12th Annual Conference of the International Speech Communication Association

Florence, Italy
August 27-31. 2011

Zero-Crossing-Based Channel Attentive Weighting of Cepstral Features for Robust Speech Recognition: The ETRI 2011 CHiME Challenge System

Young-Ik Kim, Hoon-Young Cho, Sang-Hun Kim

ETRI, Korea

We present a practical and noise-robust speech recognition system which estimates a target-to-interferers power ratio using a zerocrossing- based binaural model and applies the power ratio to a channel attentive missing feature decoder in the cepstral domain. In a natural multisource environment, our binaural model extracts spatial cues at each zero-crossing of a filterbank output signal to localize multiple sound sources and estimates a ratio mask reliably which segregates target speech from interfering noises. Our system uses gammatone filterbank cepstral coefficients (GFCCs) for the recognition and the channel attentive decoder utilizes the ratio mask on weighting the cepstral features when calculating the output probability in the Viterbi decoding.
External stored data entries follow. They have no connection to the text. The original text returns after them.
import Literature.NumberTheory.EllipticCurves.IwasawaAlgebra
import Mathlib.RingTheory.Ideal.AssociatedPrime.Finiteness
import HarnessLib

/-!
# Howard's Eisenstein primes `q_m = T^m + p` are regular on a finitely generated `Λ`-module without
# `p`-torsion for all `m ≫ 0`; hence a `p`-saturated submodule `S ≤ H` satisfies `S ∩ q_m H = q_m S` for `m ≫ 0`
# (the compact control map `S/q_mS → H/q_mH` is INJECTIVE, not merely of finite kernel)

Support algebra for crux stmt-BirchSwinnertonDyer-24737 `UniversalToricDescent.TwinAlgMuZeroAtThree`, line `beta-road` v10
(K2 stub `stub_howardOutputsOfFamily`, conjunct (H-i′) «`𝔖/q_m𝔖` cyclic for ONE `m ≥ 1`», which consumes an INJECTIVE compact
control map `𝔖/q_m𝔖 ↪ H¹_F(K, T ⊗ S_m)`; LEAD bsd-wall-utd-p1 g24, memo `K2-JOIN-MAP-utdp1g24.md` §3(b)). Howard, Prop. 2.2.8,
gives the control maps finite kernels outside a finite exceptional set `Σ_Λ` of height-one primes; at the Eisenstein primes
`𝔮 = (q_m)` the kernel of the compact half is `(H/𝔖)[q_m]` for `H = H¹(K_Σ/K, 𝐓)` (`H/q_mH ↪ H¹(K, T_𝔮)`), and this file shows
it VANISHES for all large `m` as soon as `H/𝔖` has no `p`-torsion (the `Λ`-adic Selmer module is `p`-saturated in `H`: the
local quotients `H¹(K_w, T)/(E(K_w) ⊗ ℤ_p) ↪ T_p H¹(K_w, E)` are torsion-free):

* §1 `isUnit_X_pow_sub_one`, `subsingleton_setOf_X_pow_add_C_mem` — a prime ideal of `Λ` not containing `p` contains
  `q_m` for AT MOST ONE `m` (`q_{m'} − q_m = T^m (T^{m'−m} − 1)` with `T^{m'−m} − 1` a unit).
* §2 **`exists_forall_X_pow_add_C_smul_eq_zero_imp`** — `M` finitely generated over `Λ` (Noetherian), `p` regular on `M`
  ⟹ `∃ m₀ ∀ m ≥ m₀`, `q_m` is regular on `M`: the zero-divisors on `M` are the union of the finitely many associated primes
  (Mathlib `biUnion_associatedPrimes_eq_zero_divisors`, `associatedPrimes.finite`), none of which contains `p`.
  `…_of_nsmul` — the same with the hypothesis as «no `p`-torsion in the abelian group `M`».
* §3 **`exists_forall_mem_smul_top_of_coe_mem`** — `S ≤ H` a `p`-SATURATED submodule (`p•h ∈ S ⟹ h ∈ S`), `H/S` finitely
  generated ⟹ `∃ m₀ ∀ m ≥ m₀`, `S ∩ q_m•H = q_m•S`; **`exists_forall_ker_le_smul_top`** — equivalently the control map
  `S → H/q_mH` has kernel `≤ q_m•S`, the hypothesis `hker` of
  `UniversalToricDescentFreeOfCyclicSpecialization.exists_forall_sub_smul_mem_of_ker_le` (p749666).

THEOREMS ONLY; no `sorry`, no definition, no named fact; imports no `Theses` module. Nothing about Selmer groups is asserted;
BSD is not proved by any of this. References: B. Howard, Compositio Math. 140 (2004), Lemma 2.2.7, Prop. 2.2.8 and proof of
Thm. 2.2.10 (the exceptional set `Σ_Λ`; `𝔮 = T^m + p`); B. Mazur, K. Rubin, Mem. AMS 799 (2004), Prop. 5.3.14; H. Matsumura,
*Commutative Ring Theory*, Thm. 6.1 and 6.5 (associated primes and zero-divisors).
-/

set_option linter.dupNamespace false
set_option autoImplicit false

noncomputable section

open scoped Classical

namespace Summit.BirchSwinnertonDyer.BirchSwinnertonDyer.Theorems.UniversalToricDescentEisensteinRegular

open Literature.NumberTheory.EllipticCurves

variable {p : ℕ} [hp : Fact p.Prime]

/-! ## §1 One prime ideal contains at most one `q_m` -/

/-- `T^k − 1` is a unit of `Λ = ℤ_p⟦T⟧` for `k ≥ 1` (constant coefficient `−1`). [cite: Washington1997, §7.1] -/
theorem isUnit_X_pow_sub_one {k : ℕ} (hk : 1 ≤ k) :
    IsUnit ((PowerSeries.X : IwasawaAlgebra p) ^ k - 1) := by
  rw [PowerSeries.isUnit_iff_constantCoeff, map_sub, map_pow, PowerSeries.constantCoeff_X,
    zero_pow (by omega), map_one, zero_sub]
  exact isUnit_one.neg

/-- **A prime ideal of `Λ` not containing `p` contains `q_m = T^m + p` for at most one `m`**: from `q_m, q_{m'} ∈ P`,
`m < m'`, get `T^m (T^{m'−m} − 1) ∈ P`, so `T^m ∈ P` and `p = q_m − T^m ∈ P`.
[cite: Howard2004HeegnerKolyvagin, proof of Thm. 2.2.10 (the primes 𝔮 = T^m + p avoid the finite set Σ_Λ for m ≫ 0)] -/
theorem subsingleton_setOf_X_pow_add_C_mem {P : Ideal (IwasawaAlgebra p)} (hP : P.IsPrime)
    (hCp : (PowerSeries.C (p : ℤ_[p]) : IwasawaAlgebra p) ∉ P) :
    {m : ℕ | (PowerSeries.X ^ m + PowerSeries.C (p : ℤ_[p]) : IwasawaAlgebra p) ∈ P}.Subsingleton := by
  have key : ∀ m m' : ℕ, m < m' →
      (PowerSeries.X ^ m + PowerSeries.C (p : ℤ_[p]) : IwasawaAlgebra p) ∈ P →
      (PowerSeries.X ^ m' + PowerSeries.C (p : ℤ_[p]) : IwasawaAlgebra p) ∈ P → False := by
    intro m m' hlt hm hm'
    have hdiff : (PowerSeries.X : IwasawaAlgebra p) ^ m * (PowerSeries.X ^ (m' - m) - 1) ∈ P := by
      have heq : (PowerSeries.X : IwasawaAlgebra p) ^ m * (PowerSeries.X ^ (m' - m) - 1) =
          (PowerSeries.X ^ m' + PowerSeries.C (p : ℤ_[p])) -
            (PowerSeries.X ^ m + PowerSeries.C (p : ℤ_[p])) := by
        rw [mul_sub, ← pow_add, Nat.add_sub_cancel' hlt.le]
        ring
      rw [heq]
      exact P.sub_mem hm' hm
    have hXm : (PowerSeries.X : IwasawaAlgebra p) ^ m ∈ P := by
      refine (hP.mem_or_mem hdiff).resolve_right fun hu => hP.ne_top ?_
      exact P.eq_top_of_isUnit_mem hu (isUnit_X_pow_sub_one (by omega))
    apply hCp
    have heq : (PowerSeries.C (p : ℤ_[p]) : IwasawaAlgebra p) =
        (PowerSeries.X ^ m + PowerSeries.C (p : ℤ_[p])) - PowerSeries.X ^ m := by ring
    rw [heq]
    exact P.sub_mem hm hXm
  intro m hm m' hm'
  rcases lt_trichotomy m m' with h | h | h
  · exact (key m m' h hm hm').elim
  · exact h
  · exact (key m' m h hm' hm).elim

/-! ## §2 `q_m` is regular on a finitely generated module without `p`-torsion, for `m ≫ 0` -/

section Module

variable {M : Type*} [AddCommGroup M] [Module (IwasawaAlgebra p) M]

/-- No associated prime of a module on which `p` is regular contains `p`.
[cite: Howard2004HeegnerKolyvagin, proof of Thm. 2.2.10 (Σ_Λ)] -/
theorem C_p_notMem_of_mem_associatedPrimes
    (hreg : ∀ x : M, (PowerSeries.C (p : ℤ_[p]) : IwasawaAlgebra p) • x = 0 → x = 0)
    {P : Ideal (IwasawaAlgebra p)} (hP : P ∈ associatedPrimes (IwasawaAlgebra p) M) :
    (PowerSeries.C (p : ℤ_[p]) : IwasawaAlgebra p) ∉ P := by
  intro hmem
  rw [AssociatedPrimes.mem_iff, isAssociatedPrime_iff] at hP
  obtain ⟨hprime, x, rfl⟩ := hP
  rw [Submodule.mem_colon_singleton, Submodule.mem_bot] at hmem
  have hx0 : x = 0 := hreg x hmem
  apply hprime.ne_top
  rw [eq_top_iff]
  intro r _
  rw [Submodule.mem_colon_singleton, hx0, smul_zero]
  exact Submodule.zero_mem _

/-- **`q_m = T^m + p` is `M`-regular for all large `m`** when `M` is finitely generated over `Λ` and `p` is `M`-regular:
the set of zero-divisors on `M` is the union of the finitely many associated primes of `M`, and each of them (not
containing `p`) contains at most one `q_m`. [cite: Howard2004HeegnerKolyvagin, Prop. 2.2.8 and proof of Thm. 2.2.10 (Σ_Λ; 𝔮 = T^m + p)]
[cite: MazurRubin2004, Prop. 5.3.14] -/
theorem exists_forall_X_pow_add_C_smul_eq_zero_imp [Module.Finite (IwasawaAlgebra p) M]
    (hreg : ∀ x : M, (PowerSeries.C (p : ℤ_[p]) : IwasawaAlgebra p) • x = 0 → x = 0) :
    ∃ m₀ : ℕ, ∀ m : ℕ, m₀ ≤ m → ∀ x : M,
      (PowerSeries.X ^ m + PowerSeries.C (p : ℤ_[p]) : IwasawaAlgebra p) • x = 0 → x = 0 := by
  set S : Set ℕ := {m | ∃ P ∈ associatedPrimes (IwasawaAlgebra p) M,
    (PowerSeries.X ^ m + PowerSeries.C (p : ℤ_[p]) : IwasawaAlgebra p) ∈ P} with hS
  have hSfin : S.Finite := by
    have hSeq : S = ⋃ P ∈ associatedPrimes (IwasawaAlgebra p) M,
        {m | (PowerSeries.X ^ m + PowerSeries.C (p : ℤ_[p]) : IwasawaAlgebra p) ∈ P} := by
      ext m
      simp only [hS, Set.mem_setOf_eq, Set.mem_iUnion, exists_prop]
    rw [hSeq]
    exact (associatedPrimes.finite (IwasawaAlgebra p) M).biUnion fun P hP =>
      (subsingleton_setOf_X_pow_add_C_mem (IsAssociatedPrime.isPrime hP)
        (C_p_notMem_of_mem_associatedPrimes hreg hP)).finite
  obtain ⟨B, hB⟩ := hSfin.bddAbove
  refine ⟨B + 1, fun m hm x hx => ?_⟩
  by_contra hx0
  have hzd : (PowerSeries.X ^ m + PowerSeries.C (p : ℤ_[p]) : IwasawaAlgebra p) ∈
      {r : IwasawaAlgebra p | ∃ x : M, x ≠ 0 ∧ r • x = 0} := ⟨x, hx0, hx⟩
  rw [← biUnion_associatedPrimes_eq_zero_divisors] at hzd
  simp only [Set.mem_iUnion, SetLike.mem_coe, exists_prop] at hzd
  obtain ⟨P, hP, hmemP⟩ := hzd
  have hmB : m ≤ B := hB ⟨P, hP, hmemP⟩
  omega

/-- The same with the hypothesis «`M` has no `p`-torsion as an abelian group».
[cite: Howard2004HeegnerKolyvagin, Prop. 2.2.8 and proof of Thm. 2.2.10] -/
theorem exists_forall_X_pow_add_C_smul_eq_zero_imp_of_nsmul [Module.Finite (IwasawaAlgebra p) M]
    (hreg : ∀ x : M, p • x = 0 → x = 0) :
    ∃ m₀ : ℕ, ∀ m : ℕ, m₀ ≤ m → ∀ x : M,
      (PowerSeries.X ^ m + PowerSeries.C (p : ℤ_[p]) : IwasawaAlgebra p) • x = 0 → x = 0 := by
  refine exists_forall_X_pow_add_C_smul_eq_zero_imp fun x hx => hreg x ?_
  rwa [map_natCast (PowerSeries.C (R := ℤ_[p])) p, Nat.cast_smul_eq_nsmul] at hx

end Module

/-! ## §3 A `p`-saturated submodule: `S ∩ q_m H = q_m S` for `m ≫ 0` (injective compact control) -/

section Saturated

variable {H : Type*} [AddCommGroup H] [Module (IwasawaAlgebra p) H] (S : Submodule (IwasawaAlgebra p) H)

/-- **`S ∩ q_m•H = q_m•S` for all large `m`** when `S ≤ H` is `p`-saturated (`p•h ∈ S ⟹ h ∈ S`) and `H/S` is finitely
generated: `q_m` is regular on `H/S` for `m ≫ 0` (§2). In Howard's setting (`S = 𝔖 ≤ H = H¹(K_Σ/K, 𝐓)`) this is the
vanishing of the kernel `(H/𝔖)[𝔮]` of the compact control map at `𝔮 = (T^m + p)`, `m ≫ 0`.
[cite: Howard2004HeegnerKolyvagin, Prop. 2.2.8 and proof of Thm. 2.2.10 (Σ_Λ; 𝔮 = T^m + p)] -/
theorem exists_forall_mem_smul_top_of_coe_mem [Module.Finite (IwasawaAlgebra p) (H ⧸ S)]
    (hsat : ∀ h : H, (PowerSeries.C (p : ℤ_[p]) : IwasawaAlgebra p) • h ∈ S → h ∈ S) :
    ∃ m₀ : ℕ, ∀ m : ℕ, m₀ ≤ m → ∀ s : S,
      (s : H) ∈ (Ideal.span {(PowerSeries.X ^ m + PowerSeries.C (p : ℤ_[p]) : IwasawaAlgebra p)} :
        Ideal (IwasawaAlgebra p)) • (⊤ : Submodule (IwasawaAlgebra p) H) →
      s ∈ (Ideal.span {(PowerSeries.X ^ m + PowerSeries.C (p : ℤ_[p]) : IwasawaAlgebra p)} :
        Ideal (IwasawaAlgebra p)) • (⊤ : Submodule (IwasawaAlgebra p) S) := by
  -- `p` is regular on `H/S` by saturation
  have hreg : ∀ x : H ⧸ S, (PowerSeries.C (p : ℤ_[p]) : IwasawaAlgebra p) • x = 0 → x = 0 := by
    intro x hx
    induction x using Submodule.Quotient.induction_on with
    | H h =>
      rw [← Submodule.Quotient.mk_smul, Submodule.Quotient.mk_eq_zero] at hx
      exact (Submodule.Quotient.mk_eq_zero S).mpr (hsat h hx)
  obtain ⟨m₀, hm₀⟩ := exists_forall_X_pow_add_C_smul_eq_zero_imp hreg
  refine ⟨m₀, fun m hm s hs => ?_⟩
  rw [Submodule.ideal_span_singleton_smul, Submodule.mem_smul_pointwise_iff_exists] at hs ⊢
  obtain ⟨h, -, hh⟩ := hs
  -- `q_m • [h] = [s] = 0` in `H/S`, so `h ∈ S`
  have hhS : h ∈ S := by
    have h0 : (PowerSeries.X ^ m + PowerSeries.C (p : ℤ_[p]) : IwasawaAlgebra p) •
        (Submodule.Quotient.mk h : H ⧸ S) = 0 := by
      rw [← Submodule.Quotient.mk_smul, hh, Submodule.Quotient.mk_eq_zero]
      exact s.2
    exact (Submodule.Quotient.mk_eq_zero S).mp (hm₀ m hm _ h0)
  refine ⟨⟨h, hhS⟩, Submodule.mem_top, ?_⟩
  apply Subtype.ext
  rw [Submodule.coe_smul]
  exact hh

/-- **The compact control map `S → H/q_mH` has kernel `≤ q_m•S` for all large `m`** (`S ≤ H` `p`-saturated, `H/S` finitely
generated) — the hypothesis `hker` of `UniversalToricDescentFreeOfCyclicSpecialization.exists_forall_sub_smul_mem_of_ker_le`
(cell bsd-wall, p749666) for the map `S → H/q_mH → H¹_F(K, T ⊗ S_m)` once the second arrow is injective on the image.
[cite: Howard2004HeegnerKolyvagin, Prop. 2.2.8 and proof of Thm. 2.2.10 (𝔮 = T^m + p)] -/
theorem exists_forall_ker_le_smul_top [Module.Finite (IwasawaAlgebra p) (H ⧸ S)]
    (hsat : ∀ h : H, (PowerSeries.C (p : ℤ_[p]) : IwasawaAlgebra p) • h ∈ S → h ∈ S) :
    ∃ m₀ : ℕ, ∀ m : ℕ, m₀ ≤ m →
      LinearMap.ker ((Submodule.mkQ ((Ideal.span {(PowerSeries.X ^ m + PowerSeries.C (p : ℤ_[p]) : IwasawaAlgebra p)} :
          Ideal (IwasawaAlgebra p)) • (⊤ : Submodule (IwasawaAlgebra p) H))).comp S.subtype) ≤
        (Ideal.span {(PowerSeries.X ^ m + PowerSeries.C (p : ℤ_[p]) : IwasawaAlgebra p)} :
          Ideal (IwasawaAlgebra p)) • (⊤ : Submodule (IwasawaAlgebra p) S) := by
  obtain ⟨m₀, hm₀⟩ := exists_forall_mem_smul_top_of_coe_mem S hsat
  refine ⟨m₀, fun m hm s hs => hm₀ m hm s ?_⟩
  rw [LinearMap.mem_ker, LinearMap.comp_apply, Submodule.subtype_apply, Submodule.mkQ_apply,
    Submodule.Quotient.mk_eq_zero] at hs
  exact hs

end Saturated

end Summit.BirchSwinnertonDyer.BirchSwinnertonDyer.Theorems.UniversalToricDescentEisensteinRegular

end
On the experiments of CHiME final testset, our channel attentive GFCC system improves the baseline recognition result 12.2% on average, and with noisy training condition, the average improvement amounts to 18.8%.

Full Paper

Bibliographic reference.  Kim, Young-Ik / Cho, Hoon-Young / Kim, Sang-Hun (2011): "Zero-crossing-based channel attentive weighting of cepstral features for robust speech recognition: the ETRI 2011 CHiME challenge system", In INTERSPEECH-2011, 1649-1652.